**What is required**.
For the records below, give the count of lines holding the word "input" and nothing more.

**Task data**.

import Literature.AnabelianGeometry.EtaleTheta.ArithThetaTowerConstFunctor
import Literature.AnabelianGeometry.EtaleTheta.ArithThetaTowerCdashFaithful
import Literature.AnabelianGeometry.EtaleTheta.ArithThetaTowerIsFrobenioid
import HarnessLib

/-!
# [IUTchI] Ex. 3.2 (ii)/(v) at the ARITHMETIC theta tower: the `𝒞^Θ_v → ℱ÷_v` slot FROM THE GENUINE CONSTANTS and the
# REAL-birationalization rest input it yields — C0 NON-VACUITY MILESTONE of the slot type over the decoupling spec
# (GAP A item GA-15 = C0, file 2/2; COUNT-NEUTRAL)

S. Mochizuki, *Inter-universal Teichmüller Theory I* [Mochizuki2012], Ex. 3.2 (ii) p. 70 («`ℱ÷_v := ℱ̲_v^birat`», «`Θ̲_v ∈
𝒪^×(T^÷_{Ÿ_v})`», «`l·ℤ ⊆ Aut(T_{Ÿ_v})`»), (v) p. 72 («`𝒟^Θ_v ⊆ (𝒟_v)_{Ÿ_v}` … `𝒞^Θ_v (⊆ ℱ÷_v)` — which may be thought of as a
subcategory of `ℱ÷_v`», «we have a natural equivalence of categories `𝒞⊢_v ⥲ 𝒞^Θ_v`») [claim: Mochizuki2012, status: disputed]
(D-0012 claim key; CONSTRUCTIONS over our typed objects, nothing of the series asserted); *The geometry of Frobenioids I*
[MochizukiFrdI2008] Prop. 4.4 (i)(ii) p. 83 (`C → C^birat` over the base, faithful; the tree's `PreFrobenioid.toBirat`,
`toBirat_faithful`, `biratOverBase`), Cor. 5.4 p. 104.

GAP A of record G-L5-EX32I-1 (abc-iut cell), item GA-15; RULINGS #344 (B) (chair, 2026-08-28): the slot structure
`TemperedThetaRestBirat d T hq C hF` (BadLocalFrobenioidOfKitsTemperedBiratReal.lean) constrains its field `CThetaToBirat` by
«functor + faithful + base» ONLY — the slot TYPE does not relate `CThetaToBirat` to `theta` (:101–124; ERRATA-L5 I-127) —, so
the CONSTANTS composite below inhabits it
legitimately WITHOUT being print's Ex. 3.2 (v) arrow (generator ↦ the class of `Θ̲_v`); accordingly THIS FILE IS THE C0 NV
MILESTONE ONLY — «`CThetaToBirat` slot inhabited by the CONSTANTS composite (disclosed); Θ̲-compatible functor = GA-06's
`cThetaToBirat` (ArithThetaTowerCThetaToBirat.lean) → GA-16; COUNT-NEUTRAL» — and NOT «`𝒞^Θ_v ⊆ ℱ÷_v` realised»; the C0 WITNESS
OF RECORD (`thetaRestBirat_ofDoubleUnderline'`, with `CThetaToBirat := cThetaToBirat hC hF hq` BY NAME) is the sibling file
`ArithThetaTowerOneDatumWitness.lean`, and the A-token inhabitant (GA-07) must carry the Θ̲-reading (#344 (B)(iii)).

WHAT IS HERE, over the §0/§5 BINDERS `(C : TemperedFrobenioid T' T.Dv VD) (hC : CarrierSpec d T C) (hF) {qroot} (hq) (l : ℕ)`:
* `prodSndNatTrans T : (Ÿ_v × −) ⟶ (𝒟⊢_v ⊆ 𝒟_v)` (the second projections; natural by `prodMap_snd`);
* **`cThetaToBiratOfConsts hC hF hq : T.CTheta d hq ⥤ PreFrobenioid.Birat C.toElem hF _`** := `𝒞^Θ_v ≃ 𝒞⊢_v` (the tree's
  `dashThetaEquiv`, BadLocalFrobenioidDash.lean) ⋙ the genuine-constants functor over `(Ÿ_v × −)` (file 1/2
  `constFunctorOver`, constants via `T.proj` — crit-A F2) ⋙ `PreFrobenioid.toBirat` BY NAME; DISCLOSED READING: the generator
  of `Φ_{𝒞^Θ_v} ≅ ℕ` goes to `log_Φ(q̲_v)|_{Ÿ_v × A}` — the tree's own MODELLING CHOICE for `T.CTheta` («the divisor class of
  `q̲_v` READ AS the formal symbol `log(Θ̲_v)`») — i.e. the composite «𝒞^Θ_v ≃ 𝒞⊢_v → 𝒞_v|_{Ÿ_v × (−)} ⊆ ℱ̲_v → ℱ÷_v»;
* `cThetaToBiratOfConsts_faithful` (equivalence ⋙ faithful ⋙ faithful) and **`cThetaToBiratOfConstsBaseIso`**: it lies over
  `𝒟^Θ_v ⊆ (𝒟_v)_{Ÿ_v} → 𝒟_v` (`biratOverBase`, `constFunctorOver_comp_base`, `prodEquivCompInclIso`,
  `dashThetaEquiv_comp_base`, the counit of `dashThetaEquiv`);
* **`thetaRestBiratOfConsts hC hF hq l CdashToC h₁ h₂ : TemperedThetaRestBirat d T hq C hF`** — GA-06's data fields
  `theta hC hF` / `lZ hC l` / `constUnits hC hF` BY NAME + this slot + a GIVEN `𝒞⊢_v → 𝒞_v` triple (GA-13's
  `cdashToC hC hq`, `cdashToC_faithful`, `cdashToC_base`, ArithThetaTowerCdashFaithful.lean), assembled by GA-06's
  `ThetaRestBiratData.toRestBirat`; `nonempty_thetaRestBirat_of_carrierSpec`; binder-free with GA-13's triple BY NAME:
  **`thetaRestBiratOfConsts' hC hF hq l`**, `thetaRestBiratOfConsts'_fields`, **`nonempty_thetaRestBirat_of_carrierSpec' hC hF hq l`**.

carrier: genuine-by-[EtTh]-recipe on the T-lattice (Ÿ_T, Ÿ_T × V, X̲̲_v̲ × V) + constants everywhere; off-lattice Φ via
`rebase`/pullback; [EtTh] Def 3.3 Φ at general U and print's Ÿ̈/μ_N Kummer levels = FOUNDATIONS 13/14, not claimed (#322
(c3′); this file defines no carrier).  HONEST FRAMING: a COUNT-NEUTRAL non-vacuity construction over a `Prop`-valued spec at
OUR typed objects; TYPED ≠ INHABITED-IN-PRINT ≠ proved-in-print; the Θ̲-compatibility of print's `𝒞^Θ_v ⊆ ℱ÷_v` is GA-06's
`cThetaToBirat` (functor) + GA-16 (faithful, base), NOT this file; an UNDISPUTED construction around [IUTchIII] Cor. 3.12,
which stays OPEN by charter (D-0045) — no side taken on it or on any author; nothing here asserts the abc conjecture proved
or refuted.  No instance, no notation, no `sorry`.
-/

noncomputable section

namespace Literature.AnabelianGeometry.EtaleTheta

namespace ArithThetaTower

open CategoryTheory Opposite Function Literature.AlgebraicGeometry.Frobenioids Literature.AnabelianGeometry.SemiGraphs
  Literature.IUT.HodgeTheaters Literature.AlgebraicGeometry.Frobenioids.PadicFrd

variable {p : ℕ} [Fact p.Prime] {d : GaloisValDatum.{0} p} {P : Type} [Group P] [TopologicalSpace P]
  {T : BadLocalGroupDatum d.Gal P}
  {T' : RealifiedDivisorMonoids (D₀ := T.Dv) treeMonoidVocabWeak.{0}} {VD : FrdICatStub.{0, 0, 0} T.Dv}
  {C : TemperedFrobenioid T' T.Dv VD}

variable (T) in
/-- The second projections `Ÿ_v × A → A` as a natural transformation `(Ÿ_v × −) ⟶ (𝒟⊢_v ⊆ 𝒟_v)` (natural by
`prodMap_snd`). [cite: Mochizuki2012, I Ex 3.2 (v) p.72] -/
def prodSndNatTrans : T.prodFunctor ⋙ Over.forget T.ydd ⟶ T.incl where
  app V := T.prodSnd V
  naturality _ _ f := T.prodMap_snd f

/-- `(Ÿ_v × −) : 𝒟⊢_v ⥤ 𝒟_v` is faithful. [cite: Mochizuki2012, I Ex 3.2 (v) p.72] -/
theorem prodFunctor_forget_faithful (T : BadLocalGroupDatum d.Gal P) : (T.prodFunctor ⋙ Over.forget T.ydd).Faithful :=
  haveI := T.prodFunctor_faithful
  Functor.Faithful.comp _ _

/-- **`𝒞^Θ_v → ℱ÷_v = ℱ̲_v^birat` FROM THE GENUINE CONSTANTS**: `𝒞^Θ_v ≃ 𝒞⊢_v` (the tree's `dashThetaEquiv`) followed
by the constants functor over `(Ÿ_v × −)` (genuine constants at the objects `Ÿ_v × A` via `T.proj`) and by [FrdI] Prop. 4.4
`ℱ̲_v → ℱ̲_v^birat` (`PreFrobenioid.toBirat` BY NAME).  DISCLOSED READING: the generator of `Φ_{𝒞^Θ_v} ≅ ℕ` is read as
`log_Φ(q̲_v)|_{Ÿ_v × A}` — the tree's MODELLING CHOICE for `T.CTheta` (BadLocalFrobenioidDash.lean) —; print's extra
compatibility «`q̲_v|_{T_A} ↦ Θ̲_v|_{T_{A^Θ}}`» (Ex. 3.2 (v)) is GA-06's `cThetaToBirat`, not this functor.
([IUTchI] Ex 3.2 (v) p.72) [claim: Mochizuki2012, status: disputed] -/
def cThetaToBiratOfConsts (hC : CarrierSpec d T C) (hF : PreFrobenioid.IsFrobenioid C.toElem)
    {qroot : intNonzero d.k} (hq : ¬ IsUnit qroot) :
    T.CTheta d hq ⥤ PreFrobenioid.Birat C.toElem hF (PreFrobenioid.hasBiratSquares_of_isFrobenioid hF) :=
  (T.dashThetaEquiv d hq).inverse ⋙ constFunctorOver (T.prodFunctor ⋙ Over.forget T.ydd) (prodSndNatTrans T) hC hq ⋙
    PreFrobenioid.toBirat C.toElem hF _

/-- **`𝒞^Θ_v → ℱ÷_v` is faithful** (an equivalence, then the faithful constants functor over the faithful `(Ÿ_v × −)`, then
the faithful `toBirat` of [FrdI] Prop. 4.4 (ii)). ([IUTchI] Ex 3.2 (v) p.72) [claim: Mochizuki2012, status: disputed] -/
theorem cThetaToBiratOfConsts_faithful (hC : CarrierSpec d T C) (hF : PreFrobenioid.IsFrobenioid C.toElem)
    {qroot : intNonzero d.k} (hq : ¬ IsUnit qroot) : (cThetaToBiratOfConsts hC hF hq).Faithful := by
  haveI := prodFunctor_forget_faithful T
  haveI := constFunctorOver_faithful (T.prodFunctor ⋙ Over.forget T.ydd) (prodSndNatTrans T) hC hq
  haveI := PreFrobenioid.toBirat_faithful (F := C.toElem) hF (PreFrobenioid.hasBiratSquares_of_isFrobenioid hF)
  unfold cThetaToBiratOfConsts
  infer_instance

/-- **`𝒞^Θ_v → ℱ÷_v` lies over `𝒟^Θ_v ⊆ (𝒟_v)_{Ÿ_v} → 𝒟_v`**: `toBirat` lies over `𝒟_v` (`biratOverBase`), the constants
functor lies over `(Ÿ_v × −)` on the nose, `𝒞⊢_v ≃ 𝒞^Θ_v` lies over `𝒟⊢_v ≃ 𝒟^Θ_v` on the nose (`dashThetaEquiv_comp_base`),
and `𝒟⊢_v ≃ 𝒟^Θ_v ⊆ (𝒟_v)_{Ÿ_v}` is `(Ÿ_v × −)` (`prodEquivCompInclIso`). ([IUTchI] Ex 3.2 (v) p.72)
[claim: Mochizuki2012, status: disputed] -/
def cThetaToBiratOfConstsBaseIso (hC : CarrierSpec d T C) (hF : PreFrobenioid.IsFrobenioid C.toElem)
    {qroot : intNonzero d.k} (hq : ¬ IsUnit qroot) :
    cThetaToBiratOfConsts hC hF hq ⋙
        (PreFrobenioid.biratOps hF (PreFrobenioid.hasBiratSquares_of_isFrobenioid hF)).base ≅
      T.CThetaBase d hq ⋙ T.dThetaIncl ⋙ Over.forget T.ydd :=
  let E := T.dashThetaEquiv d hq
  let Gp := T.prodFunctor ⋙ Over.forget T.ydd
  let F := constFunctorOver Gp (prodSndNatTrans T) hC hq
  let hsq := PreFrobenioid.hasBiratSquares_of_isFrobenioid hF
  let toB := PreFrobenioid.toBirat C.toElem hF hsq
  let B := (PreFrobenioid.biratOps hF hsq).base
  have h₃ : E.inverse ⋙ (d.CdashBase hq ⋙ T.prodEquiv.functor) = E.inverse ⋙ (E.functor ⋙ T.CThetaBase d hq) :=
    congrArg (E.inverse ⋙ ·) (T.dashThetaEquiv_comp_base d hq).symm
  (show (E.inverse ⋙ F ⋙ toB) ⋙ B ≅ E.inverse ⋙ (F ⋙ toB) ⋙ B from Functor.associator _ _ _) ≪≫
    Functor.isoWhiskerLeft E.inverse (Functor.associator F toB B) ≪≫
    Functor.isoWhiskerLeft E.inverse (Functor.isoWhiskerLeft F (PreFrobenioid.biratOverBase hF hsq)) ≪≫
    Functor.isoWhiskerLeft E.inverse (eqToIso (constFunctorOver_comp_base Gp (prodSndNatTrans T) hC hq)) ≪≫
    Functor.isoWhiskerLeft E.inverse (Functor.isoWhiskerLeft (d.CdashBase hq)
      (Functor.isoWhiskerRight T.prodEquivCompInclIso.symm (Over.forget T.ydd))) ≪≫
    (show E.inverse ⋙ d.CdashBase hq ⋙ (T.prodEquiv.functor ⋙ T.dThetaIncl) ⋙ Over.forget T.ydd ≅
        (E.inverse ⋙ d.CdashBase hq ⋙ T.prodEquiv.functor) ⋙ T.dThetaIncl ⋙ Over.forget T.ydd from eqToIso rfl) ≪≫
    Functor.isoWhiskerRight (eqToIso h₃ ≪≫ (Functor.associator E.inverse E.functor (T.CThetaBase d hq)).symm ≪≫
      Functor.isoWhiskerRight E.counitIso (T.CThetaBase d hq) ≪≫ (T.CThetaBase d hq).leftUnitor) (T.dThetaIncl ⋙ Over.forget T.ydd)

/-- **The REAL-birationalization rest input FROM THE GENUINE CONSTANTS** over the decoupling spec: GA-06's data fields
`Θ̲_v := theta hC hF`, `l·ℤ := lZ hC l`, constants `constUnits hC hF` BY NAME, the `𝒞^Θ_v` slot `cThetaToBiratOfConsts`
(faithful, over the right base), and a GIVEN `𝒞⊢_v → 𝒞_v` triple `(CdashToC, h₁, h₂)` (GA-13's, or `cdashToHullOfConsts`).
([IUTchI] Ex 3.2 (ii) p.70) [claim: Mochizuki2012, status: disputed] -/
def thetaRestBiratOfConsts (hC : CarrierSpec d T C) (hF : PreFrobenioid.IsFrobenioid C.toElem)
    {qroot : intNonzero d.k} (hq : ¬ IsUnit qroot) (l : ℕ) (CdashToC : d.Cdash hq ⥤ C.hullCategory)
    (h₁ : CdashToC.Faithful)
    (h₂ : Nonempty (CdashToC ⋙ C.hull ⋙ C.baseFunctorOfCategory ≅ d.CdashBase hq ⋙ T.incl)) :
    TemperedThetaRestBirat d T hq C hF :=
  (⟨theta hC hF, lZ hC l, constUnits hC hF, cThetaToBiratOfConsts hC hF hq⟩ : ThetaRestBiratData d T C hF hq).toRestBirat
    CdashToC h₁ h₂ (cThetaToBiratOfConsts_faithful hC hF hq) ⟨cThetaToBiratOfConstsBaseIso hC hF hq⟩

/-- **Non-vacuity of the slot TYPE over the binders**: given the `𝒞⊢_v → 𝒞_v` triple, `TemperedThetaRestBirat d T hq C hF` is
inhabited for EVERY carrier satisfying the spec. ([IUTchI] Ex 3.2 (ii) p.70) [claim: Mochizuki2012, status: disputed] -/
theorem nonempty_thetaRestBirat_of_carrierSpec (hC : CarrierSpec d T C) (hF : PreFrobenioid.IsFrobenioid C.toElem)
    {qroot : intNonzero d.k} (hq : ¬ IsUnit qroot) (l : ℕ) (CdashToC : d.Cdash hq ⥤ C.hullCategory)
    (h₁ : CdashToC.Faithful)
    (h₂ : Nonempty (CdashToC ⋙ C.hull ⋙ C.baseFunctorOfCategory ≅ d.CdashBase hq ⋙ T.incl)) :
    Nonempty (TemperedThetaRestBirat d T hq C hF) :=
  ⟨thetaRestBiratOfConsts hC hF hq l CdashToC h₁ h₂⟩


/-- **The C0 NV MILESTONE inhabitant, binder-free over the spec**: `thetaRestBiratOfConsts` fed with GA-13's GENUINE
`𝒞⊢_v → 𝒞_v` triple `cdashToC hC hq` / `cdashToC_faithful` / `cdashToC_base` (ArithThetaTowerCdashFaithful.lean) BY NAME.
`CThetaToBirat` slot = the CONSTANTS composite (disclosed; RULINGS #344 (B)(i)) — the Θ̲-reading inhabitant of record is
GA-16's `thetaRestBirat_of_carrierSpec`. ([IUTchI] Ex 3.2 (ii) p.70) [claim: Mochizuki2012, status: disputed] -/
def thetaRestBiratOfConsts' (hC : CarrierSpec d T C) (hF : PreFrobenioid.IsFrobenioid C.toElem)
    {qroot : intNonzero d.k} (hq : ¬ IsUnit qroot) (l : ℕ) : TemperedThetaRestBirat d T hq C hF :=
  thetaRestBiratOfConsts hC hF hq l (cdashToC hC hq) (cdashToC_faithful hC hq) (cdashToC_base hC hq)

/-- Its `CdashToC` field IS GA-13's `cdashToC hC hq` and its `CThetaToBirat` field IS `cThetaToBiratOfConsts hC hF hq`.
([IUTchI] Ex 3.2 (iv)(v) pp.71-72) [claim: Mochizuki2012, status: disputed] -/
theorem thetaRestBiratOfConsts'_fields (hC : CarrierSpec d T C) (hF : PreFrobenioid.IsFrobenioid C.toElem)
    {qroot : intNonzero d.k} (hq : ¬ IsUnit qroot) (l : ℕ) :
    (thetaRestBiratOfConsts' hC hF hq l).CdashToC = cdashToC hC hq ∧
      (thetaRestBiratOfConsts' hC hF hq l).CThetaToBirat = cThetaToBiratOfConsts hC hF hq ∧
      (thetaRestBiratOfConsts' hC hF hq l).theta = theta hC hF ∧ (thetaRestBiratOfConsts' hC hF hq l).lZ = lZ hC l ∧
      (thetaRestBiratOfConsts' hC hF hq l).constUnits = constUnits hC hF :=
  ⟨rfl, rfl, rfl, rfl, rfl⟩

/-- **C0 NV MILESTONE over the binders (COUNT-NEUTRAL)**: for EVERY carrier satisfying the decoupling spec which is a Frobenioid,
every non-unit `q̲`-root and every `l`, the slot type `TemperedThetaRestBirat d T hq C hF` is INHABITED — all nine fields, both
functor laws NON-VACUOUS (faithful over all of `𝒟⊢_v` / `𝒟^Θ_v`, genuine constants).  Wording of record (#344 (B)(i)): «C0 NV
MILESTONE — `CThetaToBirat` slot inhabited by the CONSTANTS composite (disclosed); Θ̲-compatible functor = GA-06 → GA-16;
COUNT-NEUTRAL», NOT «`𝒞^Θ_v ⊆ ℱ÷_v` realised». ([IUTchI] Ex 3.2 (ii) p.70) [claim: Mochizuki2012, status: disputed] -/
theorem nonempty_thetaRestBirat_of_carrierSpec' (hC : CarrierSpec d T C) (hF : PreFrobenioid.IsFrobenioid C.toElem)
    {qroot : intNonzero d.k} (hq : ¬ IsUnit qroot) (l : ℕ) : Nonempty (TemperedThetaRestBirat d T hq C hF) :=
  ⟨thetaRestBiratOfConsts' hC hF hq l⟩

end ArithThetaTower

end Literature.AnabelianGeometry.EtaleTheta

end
--
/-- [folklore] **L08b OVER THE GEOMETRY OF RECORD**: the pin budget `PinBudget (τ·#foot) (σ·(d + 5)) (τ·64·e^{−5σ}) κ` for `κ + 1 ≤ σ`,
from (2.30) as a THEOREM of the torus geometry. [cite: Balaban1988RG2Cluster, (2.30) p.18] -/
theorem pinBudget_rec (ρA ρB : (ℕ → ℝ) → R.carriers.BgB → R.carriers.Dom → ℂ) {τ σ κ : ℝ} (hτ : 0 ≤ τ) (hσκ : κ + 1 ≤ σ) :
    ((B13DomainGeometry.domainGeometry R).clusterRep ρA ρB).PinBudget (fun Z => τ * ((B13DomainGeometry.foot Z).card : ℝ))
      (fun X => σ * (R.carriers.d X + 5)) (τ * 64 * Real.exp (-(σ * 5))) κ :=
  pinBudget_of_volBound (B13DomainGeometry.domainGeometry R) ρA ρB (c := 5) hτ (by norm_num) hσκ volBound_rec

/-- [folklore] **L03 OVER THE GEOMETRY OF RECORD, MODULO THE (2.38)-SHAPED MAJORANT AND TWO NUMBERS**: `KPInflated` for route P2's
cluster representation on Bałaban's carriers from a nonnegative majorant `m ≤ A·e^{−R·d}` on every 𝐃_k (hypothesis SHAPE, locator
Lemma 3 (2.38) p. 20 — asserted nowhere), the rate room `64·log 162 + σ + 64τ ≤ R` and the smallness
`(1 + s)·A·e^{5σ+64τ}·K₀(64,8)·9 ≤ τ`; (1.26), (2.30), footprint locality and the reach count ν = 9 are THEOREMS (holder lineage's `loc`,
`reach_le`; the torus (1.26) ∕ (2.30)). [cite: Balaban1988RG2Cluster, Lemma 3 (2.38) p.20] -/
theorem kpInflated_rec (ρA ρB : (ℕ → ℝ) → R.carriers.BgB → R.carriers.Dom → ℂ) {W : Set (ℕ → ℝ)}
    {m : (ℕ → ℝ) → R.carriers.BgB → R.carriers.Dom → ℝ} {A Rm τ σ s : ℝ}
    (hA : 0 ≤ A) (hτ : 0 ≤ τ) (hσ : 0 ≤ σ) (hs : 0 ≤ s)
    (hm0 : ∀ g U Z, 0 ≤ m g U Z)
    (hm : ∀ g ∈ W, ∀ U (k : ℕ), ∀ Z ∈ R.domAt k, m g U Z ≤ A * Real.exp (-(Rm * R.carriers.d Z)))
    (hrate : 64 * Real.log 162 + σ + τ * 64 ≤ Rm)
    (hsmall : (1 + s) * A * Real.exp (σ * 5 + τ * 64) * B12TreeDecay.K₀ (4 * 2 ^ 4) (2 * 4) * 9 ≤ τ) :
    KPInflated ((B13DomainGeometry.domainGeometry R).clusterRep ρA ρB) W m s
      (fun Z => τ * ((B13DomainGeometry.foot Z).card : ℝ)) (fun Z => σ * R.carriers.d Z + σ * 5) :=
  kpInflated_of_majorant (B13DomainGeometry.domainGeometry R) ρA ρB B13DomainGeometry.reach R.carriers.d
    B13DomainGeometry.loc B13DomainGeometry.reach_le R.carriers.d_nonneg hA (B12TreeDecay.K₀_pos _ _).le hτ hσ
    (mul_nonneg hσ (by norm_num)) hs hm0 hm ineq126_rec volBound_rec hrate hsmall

**Written solution**.
2